(TASK DIRECTIONS): Retype, word for word, every line from the one holding "(latticeFT (coordMul l" through the one holding "refine tsum_congr fun y => ?_" in the entries below, both included, and only those lines.

[Dataset entries]
*****

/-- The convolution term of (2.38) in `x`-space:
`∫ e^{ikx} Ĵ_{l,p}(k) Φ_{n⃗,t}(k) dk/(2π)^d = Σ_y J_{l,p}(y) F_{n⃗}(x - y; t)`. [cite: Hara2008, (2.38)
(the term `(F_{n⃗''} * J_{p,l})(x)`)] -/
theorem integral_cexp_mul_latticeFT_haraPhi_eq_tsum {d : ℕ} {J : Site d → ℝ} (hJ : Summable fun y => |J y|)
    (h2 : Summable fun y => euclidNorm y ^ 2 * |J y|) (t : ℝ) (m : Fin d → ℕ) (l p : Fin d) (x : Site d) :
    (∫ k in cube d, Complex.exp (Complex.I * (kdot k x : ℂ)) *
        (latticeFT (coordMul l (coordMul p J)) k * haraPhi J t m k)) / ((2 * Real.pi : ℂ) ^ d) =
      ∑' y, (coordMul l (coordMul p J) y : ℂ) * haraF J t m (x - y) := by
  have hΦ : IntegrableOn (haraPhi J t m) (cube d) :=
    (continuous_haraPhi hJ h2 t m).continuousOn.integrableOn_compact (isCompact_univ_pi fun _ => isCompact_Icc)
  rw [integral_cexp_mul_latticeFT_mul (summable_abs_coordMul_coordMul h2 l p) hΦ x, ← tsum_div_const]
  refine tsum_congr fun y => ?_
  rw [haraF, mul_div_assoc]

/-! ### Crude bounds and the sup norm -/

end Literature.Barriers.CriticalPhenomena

*****

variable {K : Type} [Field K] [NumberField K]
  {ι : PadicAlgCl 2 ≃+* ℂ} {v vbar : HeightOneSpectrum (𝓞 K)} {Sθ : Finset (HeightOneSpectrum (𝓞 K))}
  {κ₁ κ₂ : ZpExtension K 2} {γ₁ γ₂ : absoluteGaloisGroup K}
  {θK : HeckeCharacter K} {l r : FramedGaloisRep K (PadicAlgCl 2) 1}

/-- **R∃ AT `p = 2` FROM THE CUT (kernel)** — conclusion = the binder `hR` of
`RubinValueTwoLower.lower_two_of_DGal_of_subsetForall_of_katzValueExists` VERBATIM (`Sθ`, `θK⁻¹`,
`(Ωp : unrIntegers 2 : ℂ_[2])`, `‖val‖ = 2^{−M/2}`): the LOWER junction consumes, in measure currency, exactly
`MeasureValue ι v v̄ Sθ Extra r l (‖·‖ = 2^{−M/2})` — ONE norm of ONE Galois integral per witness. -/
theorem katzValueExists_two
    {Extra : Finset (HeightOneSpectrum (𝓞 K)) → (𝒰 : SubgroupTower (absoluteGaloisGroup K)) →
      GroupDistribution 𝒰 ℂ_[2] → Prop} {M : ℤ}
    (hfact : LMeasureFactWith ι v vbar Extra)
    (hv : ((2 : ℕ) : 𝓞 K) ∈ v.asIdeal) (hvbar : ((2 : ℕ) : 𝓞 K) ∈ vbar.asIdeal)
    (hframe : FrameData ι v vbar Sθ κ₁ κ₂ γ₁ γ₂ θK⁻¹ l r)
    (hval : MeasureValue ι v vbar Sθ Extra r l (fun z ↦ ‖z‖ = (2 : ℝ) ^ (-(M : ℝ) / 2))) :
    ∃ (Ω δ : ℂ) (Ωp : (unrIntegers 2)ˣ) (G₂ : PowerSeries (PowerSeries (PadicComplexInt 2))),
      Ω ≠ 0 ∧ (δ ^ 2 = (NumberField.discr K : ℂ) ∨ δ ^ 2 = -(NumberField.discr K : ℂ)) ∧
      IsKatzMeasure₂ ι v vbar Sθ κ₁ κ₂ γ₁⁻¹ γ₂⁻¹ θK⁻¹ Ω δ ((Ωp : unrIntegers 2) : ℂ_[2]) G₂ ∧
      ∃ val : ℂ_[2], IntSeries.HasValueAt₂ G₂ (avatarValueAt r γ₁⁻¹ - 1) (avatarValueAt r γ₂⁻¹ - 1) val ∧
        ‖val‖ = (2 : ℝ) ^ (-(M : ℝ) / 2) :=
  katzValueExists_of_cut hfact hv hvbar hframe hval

*****

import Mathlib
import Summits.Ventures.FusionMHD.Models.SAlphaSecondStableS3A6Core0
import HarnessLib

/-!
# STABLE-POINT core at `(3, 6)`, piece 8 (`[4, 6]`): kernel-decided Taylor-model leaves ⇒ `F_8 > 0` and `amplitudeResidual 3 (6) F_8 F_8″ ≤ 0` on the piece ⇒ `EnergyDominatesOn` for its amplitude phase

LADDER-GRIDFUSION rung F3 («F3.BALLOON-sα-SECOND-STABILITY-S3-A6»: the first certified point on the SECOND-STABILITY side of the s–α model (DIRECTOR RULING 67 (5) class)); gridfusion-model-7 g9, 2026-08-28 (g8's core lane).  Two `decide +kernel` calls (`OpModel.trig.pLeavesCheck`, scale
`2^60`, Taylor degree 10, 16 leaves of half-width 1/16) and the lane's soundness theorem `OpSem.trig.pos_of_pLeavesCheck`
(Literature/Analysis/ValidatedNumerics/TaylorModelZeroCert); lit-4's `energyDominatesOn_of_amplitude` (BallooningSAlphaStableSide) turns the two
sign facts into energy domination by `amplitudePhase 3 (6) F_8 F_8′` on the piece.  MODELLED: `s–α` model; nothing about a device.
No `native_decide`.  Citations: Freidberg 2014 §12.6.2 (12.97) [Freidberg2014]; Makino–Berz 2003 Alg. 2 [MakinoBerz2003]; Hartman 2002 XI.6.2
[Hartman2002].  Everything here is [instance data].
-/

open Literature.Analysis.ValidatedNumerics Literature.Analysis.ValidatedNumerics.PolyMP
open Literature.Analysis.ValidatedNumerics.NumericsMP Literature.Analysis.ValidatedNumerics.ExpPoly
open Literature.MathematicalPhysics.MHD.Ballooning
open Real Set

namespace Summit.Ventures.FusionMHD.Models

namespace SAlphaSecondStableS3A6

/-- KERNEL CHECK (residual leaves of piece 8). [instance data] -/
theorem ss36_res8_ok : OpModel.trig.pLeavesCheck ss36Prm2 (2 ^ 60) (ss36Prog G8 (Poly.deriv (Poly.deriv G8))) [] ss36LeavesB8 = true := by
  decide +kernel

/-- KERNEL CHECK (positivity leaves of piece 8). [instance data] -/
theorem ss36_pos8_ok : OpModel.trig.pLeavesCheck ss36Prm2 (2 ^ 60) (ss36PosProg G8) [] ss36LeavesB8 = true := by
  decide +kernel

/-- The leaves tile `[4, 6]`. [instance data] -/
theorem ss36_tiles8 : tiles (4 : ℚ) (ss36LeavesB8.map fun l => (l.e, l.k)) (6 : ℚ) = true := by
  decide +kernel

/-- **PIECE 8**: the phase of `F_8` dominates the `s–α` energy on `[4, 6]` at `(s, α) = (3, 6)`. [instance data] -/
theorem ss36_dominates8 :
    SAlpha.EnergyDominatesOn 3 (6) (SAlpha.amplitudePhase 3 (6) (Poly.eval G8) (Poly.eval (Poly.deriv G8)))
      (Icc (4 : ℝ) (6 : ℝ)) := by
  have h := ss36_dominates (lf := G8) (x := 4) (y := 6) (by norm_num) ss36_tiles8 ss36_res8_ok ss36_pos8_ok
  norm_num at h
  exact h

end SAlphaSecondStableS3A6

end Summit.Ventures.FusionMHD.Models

*****

(SOLVED PROBLEM):
        (latticeFT (coordMul l (coordMul p J)) k * haraPhi J t m k)) / ((2 * Real.pi : ℂ) ^ d) =
      ∑' y, (coordMul l (coordMul p J) y : ℂ) * haraF J t m (x - y) := by
  have hΦ : IntegrableOn (haraPhi J t m) (cube d) :=
    (continuous_haraPhi hJ h2 t m).continuousOn.integrableOn_compact (isCompact_univ_pi fun _ => isCompact_Icc)
  rw [integral_cexp_mul_latticeFT_mul (summable_abs_coordMul_coordMul h2 l p) hΦ x, ← tsum_div_const]
  refine tsum_congr fun y => ?_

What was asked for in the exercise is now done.